• [WHAT YOU HAVE TO DO]:
Going line by line through the data below, report how many lines include the word "term", with nothing added.

Extracted records
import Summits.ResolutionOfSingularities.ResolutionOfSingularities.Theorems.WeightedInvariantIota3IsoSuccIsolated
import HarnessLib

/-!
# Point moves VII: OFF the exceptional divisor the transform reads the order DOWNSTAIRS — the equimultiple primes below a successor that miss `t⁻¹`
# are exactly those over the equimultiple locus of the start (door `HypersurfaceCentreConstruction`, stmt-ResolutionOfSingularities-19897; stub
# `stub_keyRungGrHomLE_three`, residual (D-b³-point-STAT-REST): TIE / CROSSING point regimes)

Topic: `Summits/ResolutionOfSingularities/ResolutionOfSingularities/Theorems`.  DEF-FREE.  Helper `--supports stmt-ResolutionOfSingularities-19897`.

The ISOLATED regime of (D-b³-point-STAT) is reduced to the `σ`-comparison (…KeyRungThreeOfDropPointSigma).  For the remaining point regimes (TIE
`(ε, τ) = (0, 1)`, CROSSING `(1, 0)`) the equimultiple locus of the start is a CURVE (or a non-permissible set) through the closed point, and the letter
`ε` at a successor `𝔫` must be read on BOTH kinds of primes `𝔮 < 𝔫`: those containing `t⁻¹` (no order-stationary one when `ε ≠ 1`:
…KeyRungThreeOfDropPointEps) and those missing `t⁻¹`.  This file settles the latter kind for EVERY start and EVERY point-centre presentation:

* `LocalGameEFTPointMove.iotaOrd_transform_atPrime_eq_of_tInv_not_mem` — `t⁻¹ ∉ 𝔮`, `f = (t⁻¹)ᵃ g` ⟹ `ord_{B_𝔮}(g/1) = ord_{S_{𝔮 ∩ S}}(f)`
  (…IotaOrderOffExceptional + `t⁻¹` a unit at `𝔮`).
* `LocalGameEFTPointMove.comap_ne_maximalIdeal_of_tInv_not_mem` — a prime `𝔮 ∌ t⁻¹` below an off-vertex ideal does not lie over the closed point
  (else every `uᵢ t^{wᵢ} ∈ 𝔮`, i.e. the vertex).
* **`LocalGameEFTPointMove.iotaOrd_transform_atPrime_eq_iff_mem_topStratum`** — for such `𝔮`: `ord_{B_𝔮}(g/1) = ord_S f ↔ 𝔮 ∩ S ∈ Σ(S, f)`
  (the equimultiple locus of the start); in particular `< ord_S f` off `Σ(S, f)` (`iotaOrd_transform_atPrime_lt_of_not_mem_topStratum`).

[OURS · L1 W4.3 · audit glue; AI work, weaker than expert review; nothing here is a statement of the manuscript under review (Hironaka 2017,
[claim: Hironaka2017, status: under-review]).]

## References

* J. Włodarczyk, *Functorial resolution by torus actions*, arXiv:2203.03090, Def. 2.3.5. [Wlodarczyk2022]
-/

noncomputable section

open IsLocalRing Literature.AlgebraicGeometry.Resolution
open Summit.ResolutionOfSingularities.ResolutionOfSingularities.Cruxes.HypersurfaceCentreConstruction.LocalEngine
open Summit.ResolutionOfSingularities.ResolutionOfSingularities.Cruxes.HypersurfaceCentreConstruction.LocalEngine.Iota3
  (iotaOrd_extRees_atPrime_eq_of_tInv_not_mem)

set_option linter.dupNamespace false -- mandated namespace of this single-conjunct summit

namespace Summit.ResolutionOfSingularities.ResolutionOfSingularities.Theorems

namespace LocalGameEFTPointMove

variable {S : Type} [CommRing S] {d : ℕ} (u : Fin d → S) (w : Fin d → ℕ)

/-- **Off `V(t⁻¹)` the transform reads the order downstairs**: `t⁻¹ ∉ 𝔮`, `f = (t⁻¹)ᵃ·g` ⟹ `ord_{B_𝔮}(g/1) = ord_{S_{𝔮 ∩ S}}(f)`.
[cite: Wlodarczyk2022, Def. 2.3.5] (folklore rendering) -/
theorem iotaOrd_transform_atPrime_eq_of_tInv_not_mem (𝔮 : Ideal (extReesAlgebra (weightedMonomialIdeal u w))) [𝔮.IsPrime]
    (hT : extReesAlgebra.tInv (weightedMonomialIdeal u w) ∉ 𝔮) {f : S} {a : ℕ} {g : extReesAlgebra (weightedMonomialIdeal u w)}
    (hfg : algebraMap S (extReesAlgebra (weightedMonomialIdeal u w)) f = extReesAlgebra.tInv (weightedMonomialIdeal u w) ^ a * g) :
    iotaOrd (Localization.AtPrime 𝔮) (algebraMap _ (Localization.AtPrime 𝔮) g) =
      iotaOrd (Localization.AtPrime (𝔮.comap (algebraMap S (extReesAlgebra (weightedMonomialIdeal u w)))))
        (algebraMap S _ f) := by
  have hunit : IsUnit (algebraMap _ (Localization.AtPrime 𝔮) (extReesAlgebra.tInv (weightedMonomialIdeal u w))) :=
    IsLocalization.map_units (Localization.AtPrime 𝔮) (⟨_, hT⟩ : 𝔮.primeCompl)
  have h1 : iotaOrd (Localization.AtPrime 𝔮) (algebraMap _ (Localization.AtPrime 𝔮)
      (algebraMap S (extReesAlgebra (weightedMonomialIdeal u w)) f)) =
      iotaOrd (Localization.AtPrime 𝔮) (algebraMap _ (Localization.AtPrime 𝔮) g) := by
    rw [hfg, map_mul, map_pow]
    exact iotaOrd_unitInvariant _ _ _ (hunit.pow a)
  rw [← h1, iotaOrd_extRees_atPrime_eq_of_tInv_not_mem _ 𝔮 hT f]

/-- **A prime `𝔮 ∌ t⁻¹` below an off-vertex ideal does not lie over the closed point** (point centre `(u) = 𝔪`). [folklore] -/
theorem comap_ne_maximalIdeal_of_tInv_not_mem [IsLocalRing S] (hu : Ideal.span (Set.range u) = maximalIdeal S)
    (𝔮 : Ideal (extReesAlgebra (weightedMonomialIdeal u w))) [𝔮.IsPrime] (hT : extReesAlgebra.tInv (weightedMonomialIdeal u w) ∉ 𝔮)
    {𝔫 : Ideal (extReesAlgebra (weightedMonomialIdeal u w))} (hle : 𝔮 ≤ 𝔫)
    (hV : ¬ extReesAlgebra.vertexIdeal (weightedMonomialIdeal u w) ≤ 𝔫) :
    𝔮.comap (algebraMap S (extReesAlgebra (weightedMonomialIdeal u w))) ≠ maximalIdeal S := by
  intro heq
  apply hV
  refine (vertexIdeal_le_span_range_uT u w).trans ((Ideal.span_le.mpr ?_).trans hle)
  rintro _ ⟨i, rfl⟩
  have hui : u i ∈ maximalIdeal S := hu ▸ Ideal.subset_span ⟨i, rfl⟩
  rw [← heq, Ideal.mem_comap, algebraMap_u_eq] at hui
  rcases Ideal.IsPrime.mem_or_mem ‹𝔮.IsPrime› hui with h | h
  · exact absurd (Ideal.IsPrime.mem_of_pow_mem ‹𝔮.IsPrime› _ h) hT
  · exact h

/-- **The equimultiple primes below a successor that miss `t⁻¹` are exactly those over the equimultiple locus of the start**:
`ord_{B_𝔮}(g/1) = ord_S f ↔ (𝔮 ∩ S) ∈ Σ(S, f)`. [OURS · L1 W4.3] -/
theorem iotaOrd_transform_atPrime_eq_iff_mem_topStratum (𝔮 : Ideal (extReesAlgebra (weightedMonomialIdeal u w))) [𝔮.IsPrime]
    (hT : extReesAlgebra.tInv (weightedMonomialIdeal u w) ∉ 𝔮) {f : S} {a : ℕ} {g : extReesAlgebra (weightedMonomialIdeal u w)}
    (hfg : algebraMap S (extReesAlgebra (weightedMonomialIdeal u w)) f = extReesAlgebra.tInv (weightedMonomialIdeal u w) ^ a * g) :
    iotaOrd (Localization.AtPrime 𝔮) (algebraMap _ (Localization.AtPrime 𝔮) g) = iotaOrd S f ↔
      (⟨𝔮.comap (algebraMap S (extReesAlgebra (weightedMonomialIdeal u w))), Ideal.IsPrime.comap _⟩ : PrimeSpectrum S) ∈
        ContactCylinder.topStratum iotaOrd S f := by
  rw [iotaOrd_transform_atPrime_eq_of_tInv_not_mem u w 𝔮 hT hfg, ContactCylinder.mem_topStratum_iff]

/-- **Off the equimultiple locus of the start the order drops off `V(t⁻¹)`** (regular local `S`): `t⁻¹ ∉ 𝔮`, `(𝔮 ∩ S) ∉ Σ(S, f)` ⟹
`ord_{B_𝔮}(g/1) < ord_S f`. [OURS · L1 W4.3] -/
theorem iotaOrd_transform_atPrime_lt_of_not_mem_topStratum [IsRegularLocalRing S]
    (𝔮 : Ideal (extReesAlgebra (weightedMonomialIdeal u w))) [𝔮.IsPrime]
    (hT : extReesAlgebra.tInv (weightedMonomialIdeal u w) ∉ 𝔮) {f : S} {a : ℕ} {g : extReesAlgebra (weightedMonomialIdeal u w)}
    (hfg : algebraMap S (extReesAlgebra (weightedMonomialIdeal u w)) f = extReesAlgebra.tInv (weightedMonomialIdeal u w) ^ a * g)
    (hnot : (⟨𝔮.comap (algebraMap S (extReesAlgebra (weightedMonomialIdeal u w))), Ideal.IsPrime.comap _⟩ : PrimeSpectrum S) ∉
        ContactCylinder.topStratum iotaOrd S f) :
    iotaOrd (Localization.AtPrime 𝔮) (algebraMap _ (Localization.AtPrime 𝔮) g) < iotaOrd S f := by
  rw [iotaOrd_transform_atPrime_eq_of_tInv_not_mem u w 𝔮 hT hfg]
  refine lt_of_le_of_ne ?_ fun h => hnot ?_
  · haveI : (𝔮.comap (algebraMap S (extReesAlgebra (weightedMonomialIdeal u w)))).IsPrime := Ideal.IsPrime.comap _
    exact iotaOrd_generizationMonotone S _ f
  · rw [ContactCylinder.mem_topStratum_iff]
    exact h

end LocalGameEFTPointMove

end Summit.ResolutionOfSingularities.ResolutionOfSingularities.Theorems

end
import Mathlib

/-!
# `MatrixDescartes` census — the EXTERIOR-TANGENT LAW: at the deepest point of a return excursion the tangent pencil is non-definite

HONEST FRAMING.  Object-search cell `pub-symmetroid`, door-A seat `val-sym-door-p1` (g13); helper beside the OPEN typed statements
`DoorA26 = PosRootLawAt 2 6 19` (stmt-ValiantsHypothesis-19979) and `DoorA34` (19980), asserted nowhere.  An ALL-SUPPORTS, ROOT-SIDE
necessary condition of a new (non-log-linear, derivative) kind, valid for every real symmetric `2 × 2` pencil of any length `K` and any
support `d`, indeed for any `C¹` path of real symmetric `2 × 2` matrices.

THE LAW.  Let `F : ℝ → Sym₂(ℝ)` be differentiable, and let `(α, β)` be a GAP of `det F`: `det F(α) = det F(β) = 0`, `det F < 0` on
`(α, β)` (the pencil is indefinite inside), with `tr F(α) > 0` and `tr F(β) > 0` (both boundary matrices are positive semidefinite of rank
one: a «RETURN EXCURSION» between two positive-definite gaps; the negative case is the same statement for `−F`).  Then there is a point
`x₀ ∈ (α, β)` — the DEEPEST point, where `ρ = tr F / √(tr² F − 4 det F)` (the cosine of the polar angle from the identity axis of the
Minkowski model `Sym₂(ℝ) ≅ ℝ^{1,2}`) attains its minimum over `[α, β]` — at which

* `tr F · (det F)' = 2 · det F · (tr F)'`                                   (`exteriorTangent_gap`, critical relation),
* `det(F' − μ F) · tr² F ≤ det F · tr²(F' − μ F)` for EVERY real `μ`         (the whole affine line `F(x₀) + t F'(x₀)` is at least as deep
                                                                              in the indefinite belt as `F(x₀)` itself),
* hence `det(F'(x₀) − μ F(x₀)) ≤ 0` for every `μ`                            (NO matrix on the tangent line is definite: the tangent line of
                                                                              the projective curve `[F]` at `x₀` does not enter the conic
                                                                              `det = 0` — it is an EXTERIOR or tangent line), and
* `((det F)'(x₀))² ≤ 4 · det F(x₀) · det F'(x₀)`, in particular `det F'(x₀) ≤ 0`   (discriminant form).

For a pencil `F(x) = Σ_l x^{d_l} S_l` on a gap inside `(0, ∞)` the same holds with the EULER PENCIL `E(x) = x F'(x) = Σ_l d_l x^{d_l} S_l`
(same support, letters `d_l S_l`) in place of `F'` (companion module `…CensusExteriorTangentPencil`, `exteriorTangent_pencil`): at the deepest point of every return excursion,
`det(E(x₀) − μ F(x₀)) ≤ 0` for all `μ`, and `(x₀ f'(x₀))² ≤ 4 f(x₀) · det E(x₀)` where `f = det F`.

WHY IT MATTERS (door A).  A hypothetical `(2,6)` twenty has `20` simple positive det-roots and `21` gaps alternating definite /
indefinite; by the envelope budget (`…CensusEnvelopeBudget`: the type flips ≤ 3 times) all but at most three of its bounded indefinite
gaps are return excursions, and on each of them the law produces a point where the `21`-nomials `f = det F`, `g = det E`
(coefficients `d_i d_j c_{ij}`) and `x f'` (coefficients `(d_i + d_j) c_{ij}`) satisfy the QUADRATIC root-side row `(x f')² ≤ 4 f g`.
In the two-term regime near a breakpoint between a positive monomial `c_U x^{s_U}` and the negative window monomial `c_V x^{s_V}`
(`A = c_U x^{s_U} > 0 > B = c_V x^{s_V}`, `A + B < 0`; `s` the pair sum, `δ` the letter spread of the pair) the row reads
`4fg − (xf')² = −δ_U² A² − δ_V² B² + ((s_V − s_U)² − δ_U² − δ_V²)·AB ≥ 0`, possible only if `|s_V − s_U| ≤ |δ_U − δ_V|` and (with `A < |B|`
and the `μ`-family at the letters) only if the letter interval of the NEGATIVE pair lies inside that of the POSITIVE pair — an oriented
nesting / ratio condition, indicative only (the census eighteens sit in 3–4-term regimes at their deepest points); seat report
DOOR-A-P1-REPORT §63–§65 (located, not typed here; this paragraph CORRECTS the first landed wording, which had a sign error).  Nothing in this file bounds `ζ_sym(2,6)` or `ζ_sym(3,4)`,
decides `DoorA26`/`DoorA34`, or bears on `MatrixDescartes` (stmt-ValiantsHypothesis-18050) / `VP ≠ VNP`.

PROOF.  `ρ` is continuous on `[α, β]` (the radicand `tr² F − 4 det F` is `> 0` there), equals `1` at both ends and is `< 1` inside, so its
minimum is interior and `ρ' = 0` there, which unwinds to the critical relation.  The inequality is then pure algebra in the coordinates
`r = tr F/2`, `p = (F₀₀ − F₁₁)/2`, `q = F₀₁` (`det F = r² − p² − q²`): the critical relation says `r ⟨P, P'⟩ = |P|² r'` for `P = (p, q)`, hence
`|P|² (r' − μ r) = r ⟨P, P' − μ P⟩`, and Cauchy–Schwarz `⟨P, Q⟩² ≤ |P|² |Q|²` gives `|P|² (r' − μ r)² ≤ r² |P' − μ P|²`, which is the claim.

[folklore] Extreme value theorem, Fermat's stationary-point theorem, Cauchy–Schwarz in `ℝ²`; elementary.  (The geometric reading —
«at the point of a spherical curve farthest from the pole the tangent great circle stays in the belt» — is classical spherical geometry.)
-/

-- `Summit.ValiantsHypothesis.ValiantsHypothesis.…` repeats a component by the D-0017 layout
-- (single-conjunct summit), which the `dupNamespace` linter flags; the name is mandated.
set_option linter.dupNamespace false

• [ANSWER TO THE PROBLEM]:
2